PROBLEM TO SOLVE: Transcribe the rest of the listing below, starting with the line that contains "simp only [mem_sdiff, mem_union]" and ending with the last line, exactly as written.

RECORDS TO USE:
import Summits.Ventures.PercRepro.MSTightBadExtensionPartner
import Summits.Ventures.PercRepro.ExcessOneSingleton
import Summits.Ventures.PercRepro.MSTightProjectionL3

/-!
# The extension lemma (Theorem (E) of Addendum 53): the induction

`K` a family with `|K \\ K| = |K| + 1`, twin-free on its support (two elements that both lie in
some member and both miss some member and are twins are equal), `t ∉ K` a set containing the core
of `K` (every element common to all members lies in `t`) with `t \ k ∈ K \\ K` for every member
and `t` below no member. Then `k \ t ∈ K \\ K` for every member `k`
(`sdiff_mem_diffs_of_bad_aux`), so `insert t K` is tight (`tight_insert_of_bad`); for an
arbitrary bad `t` the set `t ∪ ∩K` is the extension (`tight_insert_union_core_of_bad`).

The proof is a strong induction on a support `u ⊇ ∪K` along an element `e ∈ ∪K ∖ t`: `e` is a
non-tightening direction (a tightening direction lies in `t`, `MSTightProjectionL3`), so Theorem
(NT) (`ExcessOneNonTightening`) describes the partner family `K'`, the induction hypothesis makes
`proj e K ∪ {t}` tight, MaxErase (`MSTightBadExtension`) puts `t.erase g` into the projection,
and the twin-closure of the flip of `K'` (Theorem S) gives `t ∩ Rstar K' ∈ K'` and then
`k₁ \ t ∈ K' \\ K'` for every `k₁ ∈ partr e K`.
-/

namespace PercRepro.MSTight

open Finset
open scoped FinsetFamily symmDiff

variable {α : Type*} [DecidableEq α] [Fintype α]

/-- **Theorem (E), the induction.** -/
theorem sdiff_mem_diffs_of_bad_aux (u : Finset α) :
    ∀ (K : Finset (Finset α)) (t : Finset α), (∀ k ∈ K, k ⊆ u) →
      (K \\ K).card = K.card + 1 →
      (∀ a b, (∃ k ∈ K, a ∈ k) → (∃ k ∈ K, a ∉ k) → (∃ k ∈ K, b ∈ k) → (∃ k ∈ K, b ∉ k) →
        Twin K a b → a = b) →
      (∀ a, (∀ k ∈ K, a ∈ k) → a ∈ t) →
      t ∉ K → (∀ k ∈ K, t \ k ∈ K \\ K) → (∀ k ∈ K, ¬ t ⊆ k) →
      ∀ k ∈ K, k \ t ∈ K \\ K := by
  induction u using Finset.strongInduction with
  | H u ih =>
  intro K t hKu hK htf hcore htK ht hnot
  have hne : K.Nonempty := by
    rw [nonempty_iff_ne_empty]
    rintro rfl
    simp at hK
  -- the trivial case: every element of some member lies in `t`
  by_cases htriv : ∀ e ∈ u, (∃ k ∈ K, e ∈ k) → e ∈ t
  · intro k hk
    have : k \ t = ∅ := by
      rw [sdiff_eq_empty_iff_subset]
      intro x hx
      exact htriv x (hKu k hk hx) ⟨k, hk, hx⟩
    rw [this]
    obtain ⟨k₀, hk₀⟩ := hne
    exact mem_diffs.2 ⟨k₀, hk₀, k₀, hk₀, Finset.sdiff_self k₀⟩
  push Not at htriv
  obtain ⟨e, heu, ⟨ke, hke, heke⟩, het⟩ := htriv
  -- `e` is outside the core
  have heout : ∃ k ∈ K, e ∉ k := by
    by_contra h
    push Not at h
    exact het (hcore e h)
  -- the counts at `e`
  have hcount1 := card_diffs_eq_card_diffs_proj_add e K
  have hcount2 := card_eq_card_proj_add_card_partner e K
  have hQms : (proj e K).card ≤ (proj e K \\ proj e K).card := card_le_card_diffs _
  have hK'ms : (partner e K).card ≤ (partner e K \\ partner e K).card := card_le_card_diffs _
  have hXY := card_le_card (diffs_partner_subset e K)
  -- notation
  set Q := proj e K with hQ
  set K' := partner e K with hK'
  -- ## Step 1: `e` is a non-tightening direction; Theorem (NT)
  have hQnt : ¬ Tight Q := fun h => het (mem_of_not_subset_of_tight_proj hne h ht hnot)
  have hQexc : (Q \\ Q).card = Q.card + 1 := by
    unfold Tight at hQnt
    omega
  have hε : (diffsX e K ∩ diffsY e K).card = K'.card := by omega
  -- (SD): `{e}` is a difference, so the partner family is nonempty
  have htwe : ∀ b, Twin K e b → b = e := by
    intro b hb
    have hbin : ∃ k ∈ K, b ∈ k := ⟨ke, hke, (hb ke hke).1 heke⟩
    have hbout : ∃ k ∈ K, b ∉ k := by
      obtain ⟨k, hk, hek⟩ := heout
      exact ⟨k, hk, fun h => hek ((hb k hk).2 h)⟩
    exact (htf e b ⟨ke, hke, heke⟩ heout hbin hbout hb).symm
  have hsing : ({e} : Finset α) ∈ K \\ K :=
    singleton_mem_diffs_of_card_diffs_le (by omega) htwe ⟨ke, hke, heke⟩ heout
  have hK'ne : K'.Nonempty := by
    rw [nonempty_iff_ne_empty]
    intro h0
    have h1 : (∅ : Finset α) ∈ diffsX e K ∩ diffsY e K := by
      refine mem_inter.2 ⟨mem_diffsX_iff.2 ⟨?_, notMem_empty e⟩, mem_diffsY_iff.2 ⟨notMem_empty e, ?_⟩⟩
      · exact mem_diffs.2 ⟨ke, hke, ke, hke, Finset.sdiff_self ke⟩
      · simpa using hsing
    have h2 := card_pos.2 ⟨∅, h1⟩
    rw [hε, h0] at h2
    simp at h2
  have hK'tight : Tight K' := (tight_partner_of_card_eq hε).1
  have hYeq : diffsY e K = K' \\ K' := diffsY_eq_diffs_partner_of_nonTightening hε hK'ne
  set R := Rstar K' with hR
  have hRK' : R ∈ K' := Rstar_partner_mem hε hK'ne
  have hflip : K' \\ K' = flip R K' := diffs_eq_flip_of_tight hK'tight
  have hdich := dichotomy_of_tight hK'tight
  have hK'sub : K' ⊆ K := fun k hk => mem_of_mem_partner hk
  have hK'part0 : K' ⊆ part0 e K := fun k hk => (mem_inter.1 hk).1
  have hRK : R ∈ K := hK'sub hRK'
  have hmem2a : ∀ s ∈ part0 e K, s ∩ R ∈ K' := fun s hs => inter_Rstar_mem_partner hε hK'ne hs
  have hmem2b : ∀ s ∈ partr e K, s ∪ R ∈ K' := fun s hs => union_Rstar_mem_partner hε hK'ne hs
  -- ## Step 2: the induction hypothesis on `Q`
  have hQu : ∀ q ∈ Q, q ⊆ u.erase e := by
    intro q hq
    obtain ⟨k, hk, rfl⟩ := mem_proj.1 hq
    intro x hx
    rw [mem_erase] at hx ⊢
    exact ⟨hx.1, hKu k hk hx.2⟩
  have hQtf : ∀ a b, (∃ q ∈ Q, a ∈ q) → (∃ q ∈ Q, a ∉ q) → (∃ q ∈ Q, b ∈ q) →
      (∃ q ∈ Q, b ∉ q) → Twin Q a b → a = b := by
    intro a b ⟨qa, hqa, haq⟩ ⟨qa', hqa', haq'⟩ ⟨qb, hqb, hbq⟩ ⟨qb', hqb', hbq'⟩ hab
    obtain ⟨ka, hka, rfl⟩ := mem_proj.1 hqa
    obtain ⟨ka', hka', rfl⟩ := mem_proj.1 hqa'
    obtain ⟨kb, hkb, rfl⟩ := mem_proj.1 hqb
    obtain ⟨kb', hkb', rfl⟩ := mem_proj.1 hqb'
    have hae : a ≠ e := (mem_erase.1 haq).1
    have hbe : b ≠ e := (mem_erase.1 hbq).1
    refine htf a b ⟨ka, hka, (mem_erase.1 haq).2⟩ ⟨ka', hka', fun h => haq' (mem_erase.2 ⟨hae, h⟩)⟩
      ⟨kb, hkb, (mem_erase.1 hbq).2⟩ ⟨kb', hkb', fun h => hbq' (mem_erase.2 ⟨hbe, h⟩)⟩ ?_
    intro k hk
    have := hab (k.erase e) (mem_proj.2 ⟨k, hk, rfl⟩)
    simp only [mem_erase, hae, hbe, true_and, ne_eq, not_false_eq_true] at this
    exact this
  have hQcore : ∀ a, (∀ q ∈ Q, a ∈ q) → a ∈ t := by
    intro a ha
    refine hcore a fun k hk => ?_
    exact mem_of_mem_erase (ha (k.erase e) (mem_proj.2 ⟨k, hk, rfl⟩))
  have htQ : t ∉ Q := by
    intro h
    obtain ⟨k, hk, hkt⟩ := mem_proj.1 h
    exact hnot k hk (hkt ▸ erase_subset e k)
  have htQ' : ∀ q ∈ Q, t \ q ∈ Q \\ Q := by
    intro q hq
    obtain ⟨k, hk, rfl⟩ := mem_proj.1 hq
    have e1 : t \ k.erase e = t \ k := by
      ext x
      simp only [mem_sdiff, mem_erase, not_and]
      constructor
      · rintro ⟨hxt, hx⟩
        exact ⟨hxt, fun hxk => hx (fun hxe => het (hxe ▸ hxt)) hxk⟩
      · rintro ⟨hxt, hxk⟩
        exact ⟨hxt, fun _ => hxk⟩
    rw [e1, diffs_proj_eq]
    refine mem_union.2 (Or.inl (mem_diffsX_iff.2 ⟨ht k hk, ?_⟩))
    intro hx
    exact het (mem_sdiff.1 hx).1
  have hnotQ : ∀ q ∈ Q, ¬ t ⊆ q := by
    intro q hq hsub
    obtain ⟨k, hk, rfl⟩ := mem_proj.1 hq
    exact hnot k hk (hsub.trans (erase_subset e k))
  have hIH : ∀ q ∈ Q, q \ t ∈ Q \\ Q :=
    ih (u.erase e) (erase_ssubset heu) Q t hQu hQexc hQtf hQcore htQ htQ' hnotQ
  -- ## Step 3: `T_Q = insert t Q` is tight and `t.erase g ∈ Q` for `g ∈ t` outside the core
  have hTQ : Tight (insert t Q) := tight_insert_of_sdiff_subset hQexc htQ htQ' hIH
  have htsubK : ∀ x ∈ t, ∃ k ∈ K, x ∈ k := by
    intro x hx
    obtain ⟨k, hk⟩ := hne
    by_cases hxk : x ∈ k
    · exact ⟨k, hk, hxk⟩
    · have := ht k hk
      obtain ⟨a, ha, b, -, hab⟩ := mem_diffs.1 this
      have : x ∈ a \ b := hab ▸ mem_sdiff.2 ⟨hx, hxk⟩
      exact ⟨a, ha, (mem_sdiff.1 this).1⟩
  have htwQ : ∀ a b, a ∈ t → (∃ k ∈ K, a ∉ k) → Twin (insert t Q) a b → b = a := by
    intro a b hat ⟨ka, hka, haka⟩ hab
    have hae : a ≠ e := fun h => het (h ▸ hat)
    have hbt : b ∈ t := (hab t (mem_insert_self t Q)).1 hat
    have hbe : b ≠ e := fun h => het (h ▸ hbt)
    obtain ⟨kb, hkb, hbkb⟩ := htsubK b hbt
    obtain ⟨ka', hka', haka'⟩ := htsubK a hat
    have hbout : ∃ k ∈ K, b ∉ k := by
      refine ⟨ka, hka, fun h => haka ?_⟩
      have h1 := hab (ka.erase e) (mem_insert_of_mem (mem_proj.2 ⟨ka, hka, rfl⟩))
      have h2 : a ∈ ka.erase e := h1.2 (mem_erase.2 ⟨hbe, h⟩)
      exact (mem_erase.1 h2).2
    refine (htf a b ⟨ka', hka', haka'⟩ ⟨ka, hka, haka⟩ ⟨kb, hkb, hbkb⟩ hbout ?_).symm
    intro k hk
    have := hab (k.erase e) (mem_insert_of_mem (mem_proj.2 ⟨k, hk, rfl⟩))
    simp only [mem_erase, hae, hbe, true_and, ne_eq, not_false_eq_true] at this
    exact this
  have hcls : ∀ g ∈ t, (∃ k ∈ K, g ∉ k) → cls (insert t Q) g = {g} := by
    intro g hgt hgout
    ext b
    rw [mem_cls, mem_singleton]
    exact ⟨fun h => htwQ g b hgt hgout h, fun h => h ▸ twin_refl _ _⟩
  have hmax : ∀ A ∈ insert t Q, t ⊆ A → A = t := by
    intro A hA hsub
    rcases mem_insert.1 hA with rfl | hA
    · rfl
    · exact absurd hsub (hnotQ A hA)
  have herase : ∀ g ∈ t, (∃ k ∈ K, g ∉ k) → t.erase g ∈ Q := by
    intro g hgt hgout
    have hc := hcls g hgt hgout
    obtain ⟨k, hk, hgk⟩ := hgout
    have h1 : t.erase g ∈ insert t Q :=
      erase_mem_of_tight_of_maximal hTQ (mem_insert_self t Q) hmax hgt hc
        ⟨k.erase e, mem_insert_of_mem (mem_proj.2 ⟨k, hk, rfl⟩), fun h => hgk (mem_of_mem_erase h)⟩
    rcases mem_insert.1 h1 with h | h
    · exfalso
      have h2 : g ∉ t.erase g := notMem_erase g t
      rw [h] at h2
      exact h2 hgt
    · exact h
  -- ## Steps 4 and 5 (MSTightBadExtensionPartner)
  have hstep4 := inter_Rstar_mem_partner_of_bad hε hK'ne het hcore ht hnot hTQ htwQ herase
  have hqK' : t ∩ R ∈ K' := hstep4.1
  have hRg : ∃ g ∈ t, R.erase g ∈ K' := by
    obtain ⟨g, hgq, hgout⟩ := exists_mem_inter_notMem_core_of_bad ht hnot hRK
    exact ⟨g, (mem_inter.1 hgq).1, hstep4.2 g hgq hgout⟩
  have hstep5 : ∀ k₁ ∈ partr e K, k₁ \ t ∈ diffsY e K :=
    sdiff_mem_diffsY_of_bad hε hK'ne htf hcore hqK' hRg
  -- ## Step 6: assemble
  intro k hk
  by_cases hek : e ∈ k
  · have hk₁ : k.erase e ∈ partr e K := mem_partr.2 ⟨notMem_erase e k, by rwa [insert_erase hek]⟩
    have h5 := hstep5 _ hk₁
    rw [mem_diffsY_iff] at h5
    have e1 : insert e (k.erase e \ t) = k \ t := by
      ext x
      simp only [mem_insert, mem_sdiff, mem_erase]
      constructor
      · rintro (rfl | ⟨⟨_, hx⟩, hxt⟩)
        · exact ⟨hek, het⟩
        · exact ⟨hx, hxt⟩
      · rintro ⟨hxk, hxt⟩
        by_cases hxe : x = e
        · exact Or.inl hxe
        · exact Or.inr ⟨⟨hxe, hxk⟩, hxt⟩
    rw [← e1]
    exact h5.2
  · have hkQ : k ∈ Q := mem_proj.2 ⟨k, hk, erase_eq_of_notMem hek⟩
    have h6 := hIH k hkQ
    rw [diffs_proj_eq] at h6
    rcases mem_union.1 h6 with h | h
    · exact (mem_diffsX_iff.1 h).1
    · rw [hYeq] at h
      exact diffs_subset hK'sub hK'sub h

/-- **Theorem (E), core inside `t`.** -/
theorem sdiff_mem_diffs_of_bad {K : Finset (Finset α)} {t : Finset α}
    (hK : (K \\ K).card = K.card + 1)
    (htf : ∀ a b, (∃ k ∈ K, a ∈ k) → (∃ k ∈ K, a ∉ k) → (∃ k ∈ K, b ∈ k) → (∃ k ∈ K, b ∉ k) →
      Twin K a b → a = b)
    (hcore : ∀ a, (∀ k ∈ K, a ∈ k) → a ∈ t) (htK : t ∉ K) (ht : ∀ k ∈ K, t \ k ∈ K \\ K)
    (hnot : ∀ k ∈ K, ¬ t ⊆ k) : ∀ k ∈ K, k \ t ∈ K \\ K :=
  sdiff_mem_diffs_of_bad_aux univ K t (fun _ _ => subset_univ _) hK htf hcore htK ht hnot

/-- **Theorem (E), tightness form.** A bad set containing the core extends an excess-one family
to a tight family. -/
theorem tight_insert_of_bad {K : Finset (Finset α)} {t : Finset α}
    (hK : (K \\ K).card = K.card + 1)
    (htf : ∀ a b, (∃ k ∈ K, a ∈ k) → (∃ k ∈ K, a ∉ k) → (∃ k ∈ K, b ∈ k) → (∃ k ∈ K, b ∉ k) →
      Twin K a b → a = b)
    (hcore : ∀ a, (∀ k ∈ K, a ∈ k) → a ∈ t) (htK : t ∉ K) (ht : ∀ k ∈ K, t \ k ∈ K \\ K)
    (hnot : ∀ k ∈ K, ¬ t ⊆ k) : Tight (insert t K) :=
  tight_insert_of_sdiff_subset hK htK ht (sdiff_mem_diffs_of_bad hK htf hcore htK ht hnot)

/-- **Theorem (E).** For an excess-one family `K` (twin-free on its support) with core `c`, and a
bad set `t` (`t \ k ∈ K \\ K` for all `k`, `t` below no member — so `t ∉ K`), `t ∪ c` is a
tight one-point extension: `insert (t ∪ c) K` is tight. -/
theorem tight_insert_union_core_of_bad {K : Finset (Finset α)} {t c : Finset α}
    (hc : ∀ a, a ∈ c ↔ ∀ k ∈ K, a ∈ k) (hK : (K \\ K).card = K.card + 1)
    (htf : ∀ a b, (∃ k ∈ K, a ∈ k) → (∃ k ∈ K, a ∉ k) → (∃ k ∈ K, b ∈ k) → (∃ k ∈ K, b ∉ k) →
      Twin K a b → a = b)
    (ht : ∀ k ∈ K, t \ k ∈ K \\ K) (hnot : ∀ k ∈ K, ¬ t ⊆ k) :
    Tight (insert (t ∪ c) K) := by
  have hck : ∀ k ∈ K, c ⊆ k := fun k hk x hx => (hc x).1 hx k hk
  refine tight_insert_of_bad hK htf ?_ ?_ ?_ ?_
  · intro a ha
    exact mem_union_right _ ((hc a).2 ha)
  · intro h
    exact hnot _ h subset_union_left
  · intro k hk
    have : (t ∪ c) \ k = t \ k := by
      ext x
      simp only [mem_sdiff, mem_union]
      constructor
      · rintro ⟨hx | hx, hxk⟩
        · exact ⟨hx, hxk⟩
        · exact absurd (hck k hk hx) hxk
      · rintro ⟨hx, hxk⟩
        exact ⟨Or.inl hx, hxk⟩
    rw [this]
    exact ht k hk
  · intro k hk h
    exact hnot k hk (subset_union_left.trans h)

end PercRepro.MSTight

EXPECTED ANSWER:
      simp only [mem_sdiff, mem_union]
      constructor
      · rintro ⟨hx | hx, hxk⟩
        · exact ⟨hx, hxk⟩
        · exact absurd (hck k hk hx) hxk
      · rintro ⟨hx, hxk⟩
        exact ⟨Or.inl hx, hxk⟩
    rw [this]
    exact ht k hk
  · intro k hk h
    exact hnot k hk (subset_union_left.trans h)

end PercRepro.MSTight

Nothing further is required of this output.